The Internet has become an integral part of many lives in the industrialized world of the twenty-first century. One can communicate with friends and family almost instantaneously through e-mail and pass along text messages as well as documents, photographs, and audio/video clips. The Internet also provides an inexpensive way to connect people together at short or long distances for voice conversations and even allows people to see each other while talking. One can shop and compare costs and features of products or can gather information to better understand a medical condition or other topic of interest. One can book hotel rooms as well as airline tickets. Banking, grocery shopping, and purchasing sports and theater tickets can all be done online. The proliferation of information on the Internet makes it possible to research and compare similar products and features as well as obtain the best price available on electronics, furniture, books, and more in minutes rather than in hours or days from the comfort of one's own home.

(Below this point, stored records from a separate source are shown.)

import Mathlib
import Summits.ValiantsHypothesis.ValiantsHypothesis.Theorems.BarrierLeverPartitionMinorsHitByVPHiddenStatesCoHubLift
import Summits.ValiantsHypothesis.ValiantsHypothesis.Theorems.BarrierLeverPartitionMinorsHitByVPHiddenStatesStarJoins
import Summits.ValiantsHypothesis.ValiantsHypothesis.Theorems.BarrierLeverPartitionMinorsHitByVPHiddenStatesHubWideLower

/-!
# Route BarrierLever — item `PartitionMinorsHitByVP` (stmt-ValiantsHypothesis-19717), line `hidden-states`:
# THE CO-HUB THEOREM — the LOWER node at `(h, 2^h − c)` for EVERY `h` and EVERY `1 ≤ c ≤ 2h³ − 2h + 2`;
# the `h = 19` window of the lower node is CLOSED

Helper file (`--supports stmt-ValiantsHypothesis-19717`; cell valiant-natproofs, rung V4, 𝒟-side door (c), registered line
`Cruxes/PartitionMinorsHitByVP/Lines/hidden_states.lean` v8; prover seat val-np-p6 gen 14). Definition-free; closes NO item.
Sequel of `…HiddenStatesDoublingFree` (symbolic core-free doubling) and `…HiddenStatesCoHubLift` (`CoHub.coHub_lift`).

THE CONSTRUCTION. Fix `c ≥ 1` and let `n₀ = ⌊log₂ c⌋ + 1` be the first level with `2^{n₀} > c`. BASE: at level `n₀` the cell has
`r₀ = 2^{n₀} − c ≤ c` rows and is served for ALL injective families by TWO star pieces (`StarJoin.starJoin_good`, p578997).
STEP: `CoHub.coHub_lift` with `s = 2` fresh star pieces per level (doubled old design ⊔ `c` free points). After `h − n₀` steps:
`2 + 2(h − n₀) ≤ 2h` pieces and `(h³ − h) + (h − n₀) ≤ h³` states, provided the `c` free points fit into two stars on
`h³ − h` states, i.e. `c ≤ 2(h³ − h) + 2`. This is the top-of-the-cube mirror image of the HUB range at the bottom
(`HubWide.universalJoinWide_of_le_hub`, `r ≤ 2h⁴ + O(h³)`): a POLYNOMIAL top window, where the tree had the LINEAR window
`c ≤ h + 1` (ball diagonal, p634848) and `c ≤ 20` (core lift / tilt cells).

* `coHub_iter` — the lift iterated `d` times from any explicit-budget design at level `n₀` (`m ↦ m + 2d`, `K ↦ K + d`).
* **`universalJoinWideLower_coHub`** — the body of `LowerNode.Stmt.universalJoinWideLower` (p599518) at `(h, 2^h − c)` for every
  `h` and every `c` with `1 ≤ c < 2^h` and `c + 2h ≤ 2h³ + 2`.
* **`universalJoinWideLower_nineteen_all`** — `h = 19`: the lower node body for EVERY `r ≤ 2^19` (hub/degree range `r ≤ 517 158`,
  p611381, needs co-size `≥ 7 130`; the co-hub gives every co-size `≤ 13 682`). **`universalJoinWideLower_upto_nineteen`** — every
  `1 ≤ h ≤ 19`, every `r ≤ 2^h`. The first open cell of the LOWER node moves to `h = 20` (`coHub_window_twenty`: `r ≥ 1 032 614` served).

WHAT THIS IS NOT: the method pays `c` free points per dimension and cannot leave the polynomial top window; the bulk
`≈ 4h⁴ < r < 2^h − 2h³` of the node (conjecture GC½ and below) is untouched; the registered stubs (`∃ h₁ ∀ h ≥ h₁ ∀ r`) are not
closed; nothing on crux 14610 or VP ≠ VNP.
-/

set_option linter.dupNamespace false

namespace Summit.ValiantsHypothesis.ValiantsHypothesis.Theorems.BarrierLever.HiddenStates

open Finset Matrix MvPolynomial

noncomputable section

namespace CoHub

/-- **Iterated co-hub lift.** An explicit-budget design (`m` pieces, `K` states) serving every lower family of the cell
`(n₀, 2^{n₀} − c)`, with `1 ≤ c < 2^{n₀}` and `c ≤ 2(K + 2)`, yields one with `m + 2d` pieces and `K + d` states for the cell
`(n₀ + d, 2^{n₀+d} − c)`, for every `d`. -/
theorem coHub_iter (n₀ c m K : ℕ) (hn₀ : c < 2 ^ n₀) (hcK : c ≤ 2 * (K + 2))
    (H : ∃ (W : Fin m → ℕ) (wt : Fin m → Fin K → ℕ) (e : Fin (2 ^ n₀ - c) → Fin m × Finset (Fin K)),
      Function.Injective e ∧
      (∀ x : Fin m × Finset (Fin K), x ∉ Set.range e →
        ∀ i, W (e i).1 + ∑ k ∈ (e i).2, wt (e i).1 k < W x.1 + ∑ k ∈ x.2, wt x.1 k) ∧
      ∀ u : Fin (2 ^ n₀ - c) → Finset (Fin n₀), Function.Injective u → IsLowerSet (Set.range u) →
        ∃ tx : Fin m → Option (Fin K) → Fin n₀ → ℂ,
          (Matrix.of fun i k : Fin (2 ^ n₀ - c) =>
            ∏ a ∈ u i, (tx (e k).1 none a + ∑ q ∈ (e k).2, tx (e k).1 (some q) a)).det ≠ 0) (d : ℕ) :
    ∃ (W : Fin (m + 2 * d) → ℕ) (wt : Fin (m + 2 * d) → Fin (K + d) → ℕ)
      (e : Fin (2 ^ (n₀ + d) - c) → Fin (m + 2 * d) × Finset (Fin (K + d))),
      Function.Injective e ∧
      (∀ x : Fin (m + 2 * d) × Finset (Fin (K + d)), x ∉ Set.range e →
        ∀ i, W (e i).1 + ∑ k ∈ (e i).2, wt (e i).1 k < W x.1 + ∑ k ∈ x.2, wt x.1 k) ∧
      ∀ u : Fin (2 ^ (n₀ + d) - c) → Finset (Fin (n₀ + d)), Function.Injective u → IsLowerSet (Set.range u) →
        ∃ tx : Fin (m + 2 * d) → Option (Fin (K + d)) → Fin (n₀ + d) → ℂ,
          (Matrix.of fun i k : Fin (2 ^ (n₀ + d) - c) =>
            ∏ a ∈ u i, (tx (e k).1 none a + ∑ q ∈ (e k).2, tx (e k).1 (some q) a)).det ≠ 0 := by
  induction d with
  | zero => simpa using H
  | succ d ih =>
    have hpow : 2 ^ n₀ ≤ 2 ^ (n₀ + d) := Nat.pow_le_pow_right (by norm_num) (by omega)
    have hr : 2 ^ (n₀ + (d + 1)) - c = (2 ^ (n₀ + d) - c) + (2 ^ (n₀ + d) - c) + c := by
      rw [show n₀ + (d + 1) = (n₀ + d) + 1 by omega, pow_succ]; omega
    rw [hr, show m + 2 * (d + 1) = (m + 2 * d) + 2 by ring, show K + (d + 1) = (K + d) + 1 by ring,
      show n₀ + (d + 1) = (n₀ + d) + 1 by ring]
    exact coHub_lift (n₀ + d) c (m + 2 * d) (K + d) (2 ^ (n₀ + d) - c) 2 (by omega) (by omega) (by omega) ih

/-- **THE CO-HUB THEOREM.** For every `h` and every co-size `c` with `1 ≤ c < 2^h` and `c + 2h ≤ 2h³ + 2`, the body of
`LowerNode.Stmt.universalJoinWideLower` holds at `(h, 2^h − c)`: ONE legal wide join design (`≤ 2h` pieces, `≤ h³` states) whose
block-additive matrix is nonsingular at some table for EVERY injective row family with lower-set range. -/
theorem universalJoinWideLower_coHub (h c : ℕ) (hc1 : 1 ≤ c) (hch : c < 2 ^ h) (hcK : c + 2 * h ≤ 2 * (h * h * h) + 2) :
    ∃ (m K : ℕ) (W : Fin m → ℕ) (wt : Fin m → Fin K → ℕ) (e : Fin (2 ^ h - c) → Fin m × Finset (Fin K)),
      m ≤ h + h ∧ K ≤ h * h * h ∧ Function.Injective e ∧
      (∀ x : Fin m × Finset (Fin K), x ∉ Set.range e →
        ∀ i, W (e i).1 + ∑ k ∈ (e i).2, wt (e i).1 k < W x.1 + ∑ k ∈ x.2, wt x.1 k) ∧
      ∀ u : Fin (2 ^ h - c) → Finset (Fin h), Function.Injective u → IsLowerSet (Set.range u) →
        ∃ tx : Fin m → Option (Fin K) → Fin h → ℂ,
          (Matrix.of fun i k : Fin (2 ^ h - c) =>
            ∏ a ∈ u i, (tx (e k).1 none a + ∑ q ∈ (e k).2, tx (e k).1 (some q) a)).det ≠ 0 := by
  -- the first level above `c`
  set n₀ : ℕ := Nat.log 2 c + 1 with hn₀def
  have hc0 : c ≠ 0 := by omega
  have hn₀c : c < 2 ^ n₀ := Nat.lt_pow_succ_log_self (by norm_num) c
  have hcn₀ : 2 ^ n₀ ≤ 2 * c := by
    rw [hn₀def, pow_succ]; have := Nat.pow_log_le_self 2 hc0; omega
  have hn₀h : n₀ ≤ h := by
    have := Nat.log_lt_of_lt_pow hc0 hch; omega
  have hn₀1 : 1 ≤ n₀ := by omega
  have h1 : 1 ≤ h := le_trans hn₀1 hn₀h
  have hhh : h ≤ h * h * h := by
    calc h = h * 1 * 1 := by ring
      _ ≤ h * h * h := Nat.mul_le_mul (Nat.mul_le_mul le_rfl h1) h1
  obtain ⟨d, hd⟩ : ∃ d, h = n₀ + d := ⟨h - n₀, by omega⟩
  -- base: two stars on `h³ − h` states serve the `2^{n₀} − c ≤ c` rows at level `n₀`, for ALL injective families
  obtain ⟨W, wt, e, he, hthr, hgood⟩ :=
    StarJoin.starJoin_good n₀ 2 (h * h * h - h) (2 ^ n₀ - c) (by omega)
  have Hiter := coHub_iter n₀ c 2 (h * h * h - h) hn₀c (by omega) ⟨W, wt, e, he, hthr, fun u hu _ => hgood u hu⟩ d
  rw [← hd] at Hiter
  obtain ⟨W', wt', e', he', hthr', hgood'⟩ := Hiter
  exact ⟨2 + 2 * d, h * h * h - h + d, W', wt', e', by omega, by omega, he', hthr', hgood'⟩

/-- **`h = 19`: THE LOWER NODE FOR EVERY `r ≤ 2^19`.** Below `517 158` the hub/degree range (`HubWide.universalJoinWideLower_nineteen`,
p611381); above, the co-hub (`c = 2^19 − r ≤ 7 130 ≤ 13 682`); the full cube by the flag cell (`FlagCells.universalJoinWide_full`). -/
theorem universalJoinWideLower_nineteen_all (r : ℕ) (hr : r ≤ 2 ^ 19) :
    ∃ (m K : ℕ) (W : Fin m → ℕ) (wt : Fin m → Fin K → ℕ) (e : Fin r → Fin m × Finset (Fin K)),
      m ≤ 19 + 19 ∧ K ≤ 19 * 19 * 19 ∧ Function.Injective e ∧
      (∀ x : Fin m × Finset (Fin K), x ∉ Set.range e →
        ∀ i, W (e i).1 + ∑ k ∈ (e i).2, wt (e i).1 k < W x.1 + ∑ k ∈ x.2, wt x.1 k) ∧
      ∀ u : Fin r → Finset (Fin 19), Function.Injective u → IsLowerSet (Set.range u) →
        ∃ tx : Fin m → Option (Fin K) → Fin 19 → ℂ,
          (Matrix.of fun i k : Fin r =>
            ∏ a ∈ u i, (tx (e k).1 none a + ∑ q ∈ (e k).2, tx (e k).1 (some q) a)).det ≠ 0 := by
  by_cases hlow : r ≤ 517158
  · exact HubWide.universalJoinWideLower_nineteen r hlow
  by_cases htop : r = 2 ^ 19
  · subst htop
    obtain ⟨m, K, W, wt, e, hm, hK, he, hthr, hgood⟩ := FlagCells.universalJoinWide_full 19 (by norm_num)
    exact ⟨m, K, W, wt, e, hm, hK, he, hthr, fun u hu _ => hgood u hu⟩
  · have hrc : r = 2 ^ 19 - (2 ^ 19 - r) := by omega
    rw [hrc]
    exact universalJoinWideLower_coHub 19 (2 ^ 19 - r) (by omega) (by omega) (by norm_num; omega)

/-- **THE LOWER NODE FOR EVERY `h ≤ 19` AND EVERY `r ≤ 2^h`** (`h ≤ 18`: all families, `HubWide.universalJoinWide_upto_eighteen`
p609852; `h = 19`: `universalJoinWideLower_nineteen_all`). The first open cell of `LowerNode.Stmt.universalJoinWideLower` is now at
`h = 20`. -/
theorem universalJoinWideLower_upto_nineteen (h : ℕ) (h1 : 1 ≤ h) (h19 : h ≤ 19) (r : ℕ) (hr : r ≤ 2 ^ h) :
    ∃ (m K : ℕ) (W : Fin m → ℕ) (wt : Fin m → Fin K → ℕ) (e : Fin r → Fin m × Finset (Fin K)),
      m ≤ h + h ∧ K ≤ h * h * h ∧ Function.Injective e ∧
      (∀ x : Fin m × Finset (Fin K), x ∉ Set.range e →
        ∀ i, W (e i).1 + ∑ k ∈ (e i).2, wt (e i).1 k < W x.1 + ∑ k ∈ x.2, wt x.1 k) ∧
      ∀ u : Fin r → Finset (Fin h), Function.Injective u → IsLowerSet (Set.range u) →
        ∃ tx : Fin m → Option (Fin K) → Fin h → ℂ,
          (Matrix.of fun i k : Fin r =>
            ∏ a ∈ u i, (tx (e k).1 none a + ∑ q ∈ (e k).2, tx (e k).1 (some q) a)).det ≠ 0 := by
  by_cases h18 : h ≤ 18
  · obtain ⟨m, K, W, wt, e, hm, hK, he, hthr, hgood⟩ := HubWide.universalJoinWide_upto_eighteen h h1 h18 r hr
    exact ⟨m, K, W, wt, e, hm, hK, he, hthr, fun u hu _ => hgood u hu⟩
  · obtain rfl : h = 19 := by omega
    exact universalJoinWideLower_nineteen_all r hr

/-- **The co-hub window at general `h`, stated by `r`.** For `h ≥ 2` and every `r ≤ 2^h` with `2^h ≤ r + 2(h³ − h) + 2` the lower node
body holds at `(h, r)`. -/
theorem universalJoinWideLower_coTop_poly (h r : ℕ) (h2 : 2 ≤ h) (hr : r ≤ 2 ^ h)
    (hwin : 2 ^ h + 2 * h ≤ r + 2 * (h * h * h) + 2) :
    ∃ (m K : ℕ) (W : Fin m → ℕ) (wt : Fin m → Fin K → ℕ) (e : Fin r → Fin m × Finset (Fin K)),
      m ≤ h + h ∧ K ≤ h * h * h ∧ Function.Injective e ∧
      (∀ x : Fin m × Finset (Fin K), x ∉ Set.range e →
        ∀ i, W (e i).1 + ∑ k ∈ (e i).2, wt (e i).1 k < W x.1 + ∑ k ∈ x.2, wt x.1 k) ∧
      ∀ u : Fin r → Finset (Fin h), Function.Injective u → IsLowerSet (Set.range u) →
        ∃ tx : Fin m → Option (Fin K) → Fin h → ℂ,
          (Matrix.of fun i k : Fin r =>
            ∏ a ∈ u i, (tx (e k).1 none a + ∑ q ∈ (e k).2, tx (e k).1 (some q) a)).det ≠ 0 := by
  by_cases htop : r = 2 ^ h
  · subst htop
    obtain ⟨m, K, W, wt, e, hm, hK, he, hthr, hgood⟩ := FlagCells.universalJoinWide_full h h2
    exact ⟨m, K, W, wt, e, hm, hK, he, hthr, fun u hu _ => hgood u hu⟩
  have hrc : r = 2 ^ h - (2 ^ h - r) := by omega
  have hhh : h ≤ h * h * h := by
    calc h = h * 1 * 1 := by ring
      _ ≤ h * h * h := Nat.mul_le_mul (Nat.mul_le_mul le_rfl (by omega)) (by omega)
  by_cases hsmall : 2 ^ h - r < 2 ^ h
  · rw [hrc]
    exact universalJoinWideLower_coHub h (2 ^ h - r) (by omega) hsmall (by omega)
  · -- then `r = 0`: the empty design
    have hr0 : r = 0 := by
      have : 1 ≤ 2 ^ h := Nat.one_le_two_pow
      omega
    subst hr0
    refine ⟨0, 0, Fin.elim0, fun p => Fin.elim0 p, Fin.elim0, by omega, by omega, fun i => Fin.elim0 i, ?_, ?_⟩
    · rintro ⟨p, _⟩; exact Fin.elim0 p
    · intro u _ _
      exact ⟨fun p => Fin.elim0 p, by simp [Matrix.det_fin_zero]⟩

/-- Window bookkeeping at `h = 20`: the co-hub serves every `r ≥ 2^20 − 15 962 = 1 032 614` (`c + 40 ≤ 16 002`); with
`HubWide.universalJoinWide_of_le_hub` (all families, `r ≤ 353 640`) the LOWER node at `h = 20` is open at most on
`353 641 ≤ r ≤ 1 032 613` before degree averaging. -/
theorem coHub_window_twenty :
    2 * (20 * 20 * 20) + 2 - 2 * 20 = 15962 ∧ 2 ^ 20 - 15962 = 1032614 ∧
      (20 + 20) * (20 * 20 * 20 + 1) + 4 * (20 * 20 * 20) + 4 * (20 * 20) = 353640 := by
  norm_num

end CoHub

end

end Summit.ValiantsHypothesis.ValiantsHypothesis.Theorems.BarrierLever.HiddenStates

The Internet has not just made life easier for the individual. These same features make it popular with businesses eager to keep up in the global marketplace and have revolutionized the way that many companies do business. Sometimes organizations use local area networks that link multiple local computers to each other and various peripheral devices, metropolitan area networks that link computers over citywide distances at higher speeds than local area networks, or wide area networks that link multiple computers that are widely dispersed and use high speed, long distance communications networks or satellites to transmit and receive data. However, many companies also use the Internet to do business on a wider scale. The Internet has contributed to the modern trend toward globalization so that businesses no longer operate only locally or nationally, but internationally as well.

Security Risk

Although the Internet has expanded the capabilities of many businesses, its use is not without risk. Without adequate safeguards in place, networked computers are open to attacks not only from within the company, but from external hackers as well. Breaches of security can affect the validity of data and conclusions, the reliability of processes, and harm not only the organization's reputation and ability to do business, but the customer's security and safety as well. Hackers can access sensitive information or alter or corrupt software programs so that they produce invalid results or so that the system becomes unreliable and unusable. The impact of security breaches on the customer can range from false charges on credit cards to unauthorized access to sensitive information or even identity theft of the individuals whose data are contained in the databases. Complete identities comprising birthdates, social security numbers, and credit card and bank account numbers are being increasingly targeted by hackers since they are worth so much more. In 2013, it was reported that individual credit card numbers were worth between $4 and $8 whereas complete identities were worth between $25 and $40 to the cyber criminal. For just under $300, a cyber criminal can purchase the stolen credentials for a bank account ("Report on Commodities Value in the Cyber Criminal Underground Market,” 2013).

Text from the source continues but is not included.